(Stored data)

☆ ☆ ☆

import Summits.AnomalousDissipation.AnomalousDissipation.Theorems.KolmogorovFloor.Negative.Rest
import Summits.AnomalousDissipation.AnomalousDissipation.Theorems.KolmogorovFloor.Negative.TwoModes
import Summits.AnomalousDissipation.AnomalousDissipation.Theorems.KolmogorovFloor.Negative.EndgameRest

/-!
# Band-limited floors need resolution: the beat at rest (negative side of `KolmogorovFloor`, stmt-14030)

cdisprove seat `refuter-cdisprove-stmt-AnomalousDissipation-14030-0` (2026-08-16).

The crux `KolmogorovFloor` is the `β = 3/4` member of the family of band-limited FLOOR certificate classes
`N ≤ C ν^{-β}`. This file refutes the low-resolution members UNCONDITIONALLY, for every force: no `ν`-uniform
floor with test fields of degree `N ≤ C ν^{-1/6}` exists (`not_floor_sixth`), hence (monotonicity in `β`, see
the crux workfile `Cruxes/KolmogorovFloor/Disproof.lean`) none with `β ≤ 1/6`. Mechanism ("beat at rest"):
at rest the floor forces the multiplier `G = Φ₁'(0)` to inject, `ε₀ ≤ (f, G) ≤ ‖f‖₂ √#ball · max_k ‖Ĝ(k)‖`;
two plane waves above the resolution (invisible to the coordinates, so `Φ₁'` stays `G`) beating at the
largest resolved coefficient `q` of `G` lower the generator pairing by `π α² |q| |ζ| ≥ 2(‖f‖₂√#ball + 1)‖Ĝ(q)‖`
at viscous price `O((1+2Θ) ν (N²+2N+5)² α²)`, and the SIGN of the waves disposes of the energy channel; with
`ν = s⁻¹²`, `N ≤ C s²` the price is `O(s⁻¹)` — contradiction for `s` large. The exponent `1/6` is what the
landed lattice (`wave_frequencies`: `|p| ≤ N² + 2N + 5`) and `ℓ²`-over-the-ball bookkeeping give; the paper
reach of the same mechanism is every `β < 1/2` (Wiener norm of `f`, carrier `|p| ≍ N`), and one Beltrami–Nash
stage reaches every `β < 3/4` (crux workfile, (F4)/(F6)).
Support: `Negative/{Rest, TwoModes, EndgameRest}.lean`; toolkit `Theorems/TaylorCertificatePair/Negative/*`.
-/

noncomputable section
omit [ValuativeRel F] [TopologicalSpace F] [IsNonarchimedeanLocalField F] in
include he in
/-- **`V(U_{α₁}, ψ∘u₀₁) = ⟨V(ι k) x − ψ_U(k) x : k ∈ U₂⟩`**: the `θ₃`-twisted kernel of the root group is spanned by the generators coming from `ι(U₂)` (§1).
[cite: BernsteinZelevinskyASENS1977, §1.8 (b)] -/
theorem ker_charTwist_rootGroup_eq_span (θ₃ : ↥(upperUnitriangular (Fin 3) F) →* ℂˣ) (hθ₃ : ∀ u, ((θ₃ u : ℂˣ) : ℂ) = ψ (((u : GL (Fin 3) F) : Matrix (Fin 3) (Fin 3) F) 0 1))
    (hR : (unipotentRadicalGL F (id : Fin 3 → Fin 3) ⊓ standardLeviGL F ![false, false, true]) ≤ (upperUnitriangular (Fin 3) F)) :
    Coinvariants.ker (V.charTwist (unipotentRadicalGL F (id : Fin 3 → Fin 3) ⊓ standardLeviGL F ![false, false, true]) (θ₃.comp (Subgroup.inclusion hR))) = (Submodule.span ℂ (Set.range fun p : ↥(upperUnitriangular (Fin 2) F) × X => V (((leviEmbeddingP F (![false, false, true] : Fin 3 → Bool) (Pi.mulSingle (M := (fun a : Bool => GL {i : Fin 3 // (![false, false, true] : Fin 3 → Bool) i = a} F)) false (reindexGL e (p.1 : GL (Fin 2) F)))) : ↥(standardParabolicGL F (![false, false, true] : Fin 3 → Bool))) : GL (Fin 3) F) p.2 - (whittakerChar ψ p.1 : ℂˣ) • p.2)) := by
  rw [ker_charTwist_eq_span]
  -- the values of the two characters agree on corresponding elements
  have hval : ∀ (k : ↥(upperUnitriangular (Fin 2) F)) (hk : (((leviEmbeddingP F (![false, false, true] : Fin 3 → Bool) (Pi.mulSingle (M := (fun a : Bool => GL {i : Fin 3 // (![false, false, true] : Fin 3 → Bool) i = a} F)) false (reindexGL e (k : GL (Fin 2) F)))) : ↥(standardParabolicGL F (![false, false, true] : Fin 3 → Bool))) : GL (Fin 3) F) ∈ (unipotentRadicalGL F (id : Fin 3 → Fin 3) ⊓ standardLeviGL F ![false, false, true])),
      (θ₃.comp (Subgroup.inclusion hR)) ⟨_, hk⟩ = whittakerChar ψ k := fun k hk => Units.ext (by
    rw [MonoidHom.comp_apply, hθ₃, coe_whittakerChar, whittakerCharFun_two]
    exact congrArg (fun z : F => ((ψ z : Circle) : ℂ)) (blockEmbedding_apply_zero_one e he (k : GL (Fin 2) F)))
  refine le_antisymm (Submodule.span_mono ?_) (Submodule.span_mono ?_)
  · rintro _ ⟨⟨h, x⟩, rfl⟩
    -- `h = ι(x₀₁(t))`, `t = h₀₁`
    set k : GL (Fin 2) F := transvectionUnit 0 1 (by decide) (((h : GL (Fin 3) F) : Matrix (Fin 3) (Fin 3) F) 0 1) with hk
    have hkU : k ∈ (upperUnitriangular (Fin 2) F) := transvectionUnit_zero_one_mem_unipotentRadicalGL_two _
    have hh : (h : GL (Fin 3) F) = (((leviEmbeddingP F (![false, false, true] : Fin 3 → Bool) (Pi.mulSingle (M := (fun a : Bool => GL {i : Fin 3 // (![false, false, true] : Fin 3 → Bool) i = a} F)) false (reindexGL e k))) : ↥(standardParabolicGL F (![false, false, true] : Fin 3 → Bool))) : GL (Fin 3) F) := eq_blockEmbedding_transvectionUnit_of_mem_rootGroup e he h.2
    have hmem : (((leviEmbeddingP F (![false, false, true] : Fin 3 → Bool) (Pi.mulSingle (M := (fun a : Bool => GL {i : Fin 3 // (![false, false, true] : Fin 3 → Bool) i = a} F)) false (reindexGL e k))) : ↥(standardParabolicGL F (![false, false, true] : Fin 3 → Bool))) : GL (Fin 3) F) ∈ (unipotentRadicalGL F (id : Fin 3 → Fin 3) ⊓ standardLeviGL F ![false, false, true]) := hh ▸ h.2
    refine ⟨(⟨k, hkU⟩, x), ?_⟩
    have hθ : (θ₃.comp (Subgroup.inclusion hR)) h = whittakerChar ψ ⟨k, hkU⟩ := by
      rw [← hval ⟨k, hkU⟩ hmem]
      congr 1
      exact Subtype.ext hh
    show V (((leviEmbeddingP F (![false, false, true] : Fin 3 → Bool) (Pi.mulSingle (M := (fun a : Bool => GL {i : Fin 3 // (![false, false, true] : Fin 3 → Bool) i = a} F)) false (reindexGL e k))) : ↥(standardParabolicGL F (![false, false, true] : Fin 3 → Bool))) : GL (Fin 3) F) x - (whittakerChar ψ ⟨k, hkU⟩ : ℂˣ) • x = V ((h : ↥(unipotentRadicalGL F (id : Fin 3 → Fin 3) ⊓ standardLeviGL F ![false, false, true])) : GL (Fin 3) F) x - ((θ₃.comp (Subgroup.inclusion hR)) h : ℂˣ) • x
    rw [hθ, ← hh]
  · rintro _ ⟨⟨k, x⟩, rfl⟩
    have hmem : (((leviEmbeddingP F (![false, false, true] : Fin 3 → Bool) (Pi.mulSingle (M := (fun a : Bool => GL {i : Fin 3 // (![false, false, true] : Fin 3 → Bool) i = a} F)) false (reindexGL e (k : GL (Fin 2) F)))) : ↥(standardParabolicGL F (![false, false, true] : Fin 3 → Bool))) : GL (Fin 3) F) ∈ (unipotentRadicalGL F (id : Fin 3 → Fin 3) ⊓ standardLeviGL F ![false, false, true]) := blockEmbedding_mem_rootGroup e he (k : GL (Fin 2) F) k.2
    refine ⟨(⟨_, hmem⟩, x), ?_⟩
    show V (((leviEmbeddingP F (![false, false, true] : Fin 3 → Bool) (Pi.mulSingle (M := (fun a : Bool => GL {i : Fin 3 // (![false, false, true] : Fin 3 → Bool) i = a} F)) false (reindexGL e (k : GL (Fin 2) F)))) : ↥(standardParabolicGL F (![false, false, true] : Fin 3 → Bool))) : GL (Fin 3) F) x - ((θ₃.comp (Subgroup.inclusion hR)) ⟨_, hmem⟩ : ℂˣ) • x = V (((leviEmbeddingP F (![false, false, true] : Fin 3 → Bool) (Pi.mulSingle (M := (fun a : Bool => GL {i : Fin 3 // (![false, false, true] : Fin 3 → Bool) i = a} F)) false (reindexGL e (k : GL (Fin 2) F)))) : ↥(standardParabolicGL F (![false, false, true] : Fin 3 → Bool))) : GL (Fin 3) F) x - (whittakerChar ψ k : ℂˣ) • x
    rw [hval k hmem]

☆ ☆ ☆

**AIM OF THE TASK**: Would you output, from the records above, exactly the run of lines that starts at the line containing "refine le_antisymm (Submodule.span_mono" and ends at the line containing "refine ⟨(⟨_, hmem⟩, x), ?_⟩", and only that run?

**ANSWER SPACE**:
  refine le_antisymm (Submodule.span_mono ?_) (Submodule.span_mono ?_)
  · rintro _ ⟨⟨h, x⟩, rfl⟩
    -- `h = ι(x₀₁(t))`, `t = h₀₁`
    set k : GL (Fin 2) F := transvectionUnit 0 1 (by decide) (((h : GL (Fin 3) F) : Matrix (Fin 3) (Fin 3) F) 0 1) with hk
    have hkU : k ∈ (upperUnitriangular (Fin 2) F) := transvectionUnit_zero_one_mem_unipotentRadicalGL_two _
    have hh : (h : GL (Fin 3) F) = (((leviEmbeddingP F (![false, false, true] : Fin 3 → Bool) (Pi.mulSingle (M := (fun a : Bool => GL {i : Fin 3 // (![false, false, true] : Fin 3 → Bool) i = a} F)) false (reindexGL e k))) : ↥(standardParabolicGL F (![false, false, true] : Fin 3 → Bool))) : GL (Fin 3) F) := eq_blockEmbedding_transvectionUnit_of_mem_rootGroup e he h.2
    have hmem : (((leviEmbeddingP F (![false, false, true] : Fin 3 → Bool) (Pi.mulSingle (M := (fun a : Bool => GL {i : Fin 3 // (![false, false, true] : Fin 3 → Bool) i = a} F)) false (reindexGL e k))) : ↥(standardParabolicGL F (![false, false, true] : Fin 3 → Bool))) : GL (Fin 3) F) ∈ (unipotentRadicalGL F (id : Fin 3 → Fin 3) ⊓ standardLeviGL F ![false, false, true]) := hh ▸ h.2
    refine ⟨(⟨k, hkU⟩, x), ?_⟩
    have hθ : (θ₃.comp (Subgroup.inclusion hR)) h = whittakerChar ψ ⟨k, hkU⟩ := by
      rw [← hval ⟨k, hkU⟩ hmem]
      congr 1
      exact Subtype.ext hh
    show V (((leviEmbeddingP F (![false, false, true] : Fin 3 → Bool) (Pi.mulSingle (M := (fun a : Bool => GL {i : Fin 3 // (![false, false, true] : Fin 3 → Bool) i = a} F)) false (reindexGL e k))) : ↥(standardParabolicGL F (![false, false, true] : Fin 3 → Bool))) : GL (Fin 3) F) x - (whittakerChar ψ ⟨k, hkU⟩ : ℂˣ) • x = V ((h : ↥(unipotentRadicalGL F (id : Fin 3 → Fin 3) ⊓ standardLeviGL F ![false, false, true])) : GL (Fin 3) F) x - ((θ₃.comp (Subgroup.inclusion hR)) h : ℂˣ) • x
    rw [hθ, ← hh]
  · rintro _ ⟨⟨k, x⟩, rfl⟩
    have hmem : (((leviEmbeddingP F (![false, false, true] : Fin 3 → Bool) (Pi.mulSingle (M := (fun a : Bool => GL {i : Fin 3 // (![false, false, true] : Fin 3 → Bool) i = a} F)) false (reindexGL e (k : GL (Fin 2) F)))) : ↥(standardParabolicGL F (![false, false, true] : Fin 3 → Bool))) : GL (Fin 3) F) ∈ (unipotentRadicalGL F (id : Fin 3 → Fin 3) ⊓ standardLeviGL F ![false, false, true]) := blockEmbedding_mem_rootGroup e he (k : GL (Fin 2) F) k.2
    refine ⟨(⟨_, hmem⟩, x), ?_⟩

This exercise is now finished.